You hear about it all the time, but until something like it happens to you, it doesn’t seem possible.

I’m talking about making life-altering decisions and mistakes that profoundly affect the rest of your life.

Has this ever happened to you?

Here are some true stories from folks on AskReddit.

1. That’s a good story.

“Forgot hamburger buns.

Dad died, depressed, was without a job for over a year. Applied at a few different places and heard nothing back. Went to a bbq at a friends house and stopped at the store first. We got everything we needed, went out to the car, started packing up and realized we forgot hamburger buns.

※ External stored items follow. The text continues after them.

import Mathlib
import Summits.ResolutionOfSingularities.ResolutionOfSingularities.Theorems.WildQuotientsWildQuotientResolutionPthConeFanDefs

/-!
# The toric fan ideal `𝔞_{a,b}`: exponents of the named generators, exhaustion of the index type
(crux stmt-ResolutionOfSingularities-15640 `WildQuotients.WildQuotientResolution`, line `Sketch`;
chain w45c POST-V5 S2 brick F6 `…ConductorOneToricFan` (res-L1-w45c-lead-1 `S2-DESIGN.md` §3 / §7 (7.6));
companion of `…PthConeFanDefs` (kept under the 400-line cap). [OURS · L1 W4.5c] — NOT a statement of any
manuscript; replaces the role of no printed item. Owner res-L1-w45c-stub-4 (gen 5).)

* `PthCone.fanExp_v0 … fanExp_eb` — the exponent of each named generator (by `rfl`);
* `PthCone.FIdx.exists_eq` — every index is one of the twelve named constructors.
-/

set_option linter.dupNamespace false

noncomputable section

open MvPolynomial

namespace Summit.ResolutionOfSingularities.ResolutionOfSingularities.Theorems.WildQuotientResolution.PthCone

variable {n p : ℕ} {A : Finset (Fin n)}

/-- [OURS · L1 W4.5c] -/
theorem fanExp_v0 (ρ : A) : fanExp n p A (FIdx.v0 ρ) = Finsupp.single (ρ : Fin n) (p * (p - 1)) := rfl
/-- [OURS · L1 W4.5c] -/
theorem fanExp_q0 (ρ : A) : fanExp n p A (FIdx.q0 ρ) = Finsupp.single (ρ : Fin n) (p ^ 2) := rfl
/-- [OURS · L1 W4.5c] -/
theorem fanExp_e0 (ρ l : A) : fanExp n p A (FIdx.e0 ρ l) =
    Finsupp.single (ρ : Fin n) (p * (p - 1) - 1) + Finsupp.single (l : Fin n) 1 := rfl
/-- [OURS · L1 W4.5c] -/
theorem fanExp_x0 (ρ : A) (l' : (Aᶜ : Finset (Fin n))) : fanExp n p A (FIdx.x0 ρ l') =
    Finsupp.single (ρ : Fin n) ((p - 1) ^ 2) + Finsupp.single (l' : Fin n) 1 := rfl
/-- [OURS · L1 W4.5c] -/
theorem fanExp_vp (ρ' : (Aᶜ : Finset (Fin n))) :
    fanExp n p A (FIdx.vp ρ') = Finsupp.single (ρ' : Fin n) (p * (p - 1)) := rfl
/-- [OURS · L1 W4.5c] -/
theorem fanExp_qp (ρ' : (Aᶜ : Finset (Fin n))) :
    fanExp n p A (FIdx.qp ρ') = Finsupp.single (ρ' : Fin n) (p ^ 2) := rfl
/-- [OURS · L1 W4.5c] -/
theorem fanExp_ep (ρ' l' : (Aᶜ : Finset (Fin n))) : fanExp n p A (FIdx.ep ρ' l') =
    Finsupp.single (ρ' : Fin n) (p * (p - 1) - 1) + Finsupp.single (l' : Fin n) 1 := rfl
/-- [OURS · L1 W4.5c] -/
theorem fanExp_xp (ρ' : (Aᶜ : Finset (Fin n))) (l : A) : fanExp n p A (FIdx.xp ρ' l) =
    Finsupp.single (ρ' : Fin n) ((p - 1) ^ 2) + Finsupp.single (l : Fin n) 1 := rfl
/-- [OURS · L1 W4.5c] -/
theorem fanExp_vm (j : Fin (p - 2)) (ρ : A) (ρ' : (Aᶜ : Finset (Fin n))) :
    fanExp n p A (FIdx.vm j ρ ρ') = vtxExp n p ((j : ℕ) + 1) ρ ρ' := rfl
/-- [OURS · L1 W4.5c] -/
theorem fanExp_qm (i : Fin (p - 1)) (ρ : A) (ρ' : (Aᶜ : Finset (Fin n))) :
    fanExp n p A (FIdx.qm i ρ ρ') = qExp n p ((i : ℕ) + 1) ρ ρ' := rfl
/-- [OURS · L1 W4.5c] -/
theorem fanExp_ea (j : Fin (p - 2)) (ρ : A) (ρ' : (Aᶜ : Finset (Fin n))) (l : A) :
    fanExp n p A (FIdx.ea j ρ ρ' l) =
      Finsupp.single (ρ : Fin n) ((p - ((j : ℕ) + 1)) * (p - ((j : ℕ) + 1) - 1) - 1) +
        Finsupp.single (ρ' : Fin n) (((j : ℕ) + 1) * ((j : ℕ) + 2)) + Finsupp.single (l : Fin n) 1 := rfl
/-- [OURS · L1 W4.5c] -/
theorem fanExp_eb (j : Fin (p - 2)) (ρ : A) (ρ' l' : (Aᶜ : Finset (Fin n))) :
    fanExp n p A (FIdx.eb j ρ ρ' l') =
      Finsupp.single (ρ : Fin n) ((p - ((j : ℕ) + 1)) * (p - ((j : ℕ) + 1) - 1)) +
        Finsupp.single (ρ' : Fin n) (((j : ℕ) + 1) * ((j : ℕ) + 2) - 1) + Finsupp.single (l' : Fin n) 1 :=
  rfl

/-- **Exhaustion**: every index is one of the twelve named constructors. [OURS · L1 W4.5c] -/
theorem FIdx.exists_eq (κ : FIdx n p A) :
    (∃ ρ, κ = FIdx.v0 ρ) ∨ (∃ ρ, κ = FIdx.q0 ρ) ∨ (∃ ρ l, κ = FIdx.e0 ρ l) ∨ (∃ ρ l', κ = FIdx.x0 ρ l') ∨
    (∃ ρ', κ = FIdx.vp ρ') ∨ (∃ ρ', κ = FIdx.qp ρ') ∨ (∃ ρ' l', κ = FIdx.ep ρ' l') ∨
    (∃ ρ' l, κ = FIdx.xp ρ' l) ∨ (∃ j ρ ρ', κ = FIdx.vm j ρ ρ') ∨ (∃ i ρ ρ', κ = FIdx.qm i ρ ρ') ∨
    (∃ j ρ ρ' l, κ = FIdx.ea j ρ ρ' l) ∨ (∃ j ρ ρ' l', κ = FIdx.eb j ρ ρ' l') := by
  rcases κ with (((ρ | ρ) | (⟨ρ, l⟩ | ⟨ρ, l'⟩)) | ((ρ' | ρ') | (⟨ρ', l'⟩ | ⟨ρ', l⟩))) |
    ((⟨j, ρ, ρ'⟩ | ⟨i, ρ, ρ'⟩) | (⟨j, ρ, ρ', l⟩ | ⟨j, ρ, ρ', l'⟩))
  · exact Or.inl ⟨ρ, rfl⟩
  · exact Or.inr (Or.inl ⟨ρ, rfl⟩)
  · exact Or.inr (Or.inr (Or.inl ⟨ρ, l, rfl⟩))
  · exact Or.inr (Or.inr (Or.inr (Or.inl ⟨ρ, l', rfl⟩)))
  · exact Or.inr (Or.inr (Or.inr (Or.inr (Or.inl ⟨ρ', rfl⟩))))
  · exact Or.inr (Or.inr (Or.inr (Or.inr (Or.inr (Or.inl ⟨ρ', rfl⟩)))))
  · exact Or.inr (Or.inr (Or.inr (Or.inr (Or.inr (Or.inr (Or.inl ⟨ρ', l', rfl⟩))))))
  · exact Or.inr (Or.inr (Or.inr (Or.inr (Or.inr (Or.inr (Or.inr (Or.inl ⟨ρ', l, rfl⟩)))))))
  · exact Or.inr (Or.inr (Or.inr (Or.inr (Or.inr (Or.inr (Or.inr (Or.inr (Or.inl ⟨j, ρ, ρ', rfl⟩))))))))
  · exact Or.inr (Or.inr (Or.inr (Or.inr (Or.inr (Or.inr (Or.inr (Or.inr (Or.inr
      (Or.inl ⟨i, ρ, ρ', rfl⟩)))))))))
  · exact Or.inr (Or.inr (Or.inr (Or.inr (Or.inr (Or.inr (Or.inr (Or.inr (Or.inr (Or.inr
      (Or.inl ⟨j, ρ, ρ', l, rfl⟩))))))))))
  · exact Or.inr (Or.inr (Or.inr (Or.inr (Or.inr (Or.inr (Or.inr (Or.inr (Or.inr (Or.inr
      (Or.inr ⟨j, ρ, ρ', l', rfl⟩))))))))))



end Summit.ResolutionOfSingularities.ResolutionOfSingularities.Theorems.WildQuotientResolution.PthCone

end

I go back in the store, am walking down the frozen foods aisle and run into an old coworker, who happened to now be a manager at one of the places I applied at, months ago. Chatted it up with him for a little bit, and 3 days later, I get a call out of the blue to come in for an interview at his company he worked at.

Ive been with the company 18 years, last month, all because of that chance encounter in the frozen food aisle, all because I forgot hamburger buns.”

2. A step up.

“One day my foreman just flat out didn’t show up to work. I was vaguely familiar with what had to go on at the site, and who needed to do it, so I just started calling people, and talking to those on site saying I was filling in for him for today…

Fast forward a few months and people are saying they greatly prefer me organizing jobs, and management starts giving me jobs of my own. I start getting great reviews from clients and my jobs are making money. Eventually my old foreman gets fired (not because of me directly, but because of some questionable antics and poor performance).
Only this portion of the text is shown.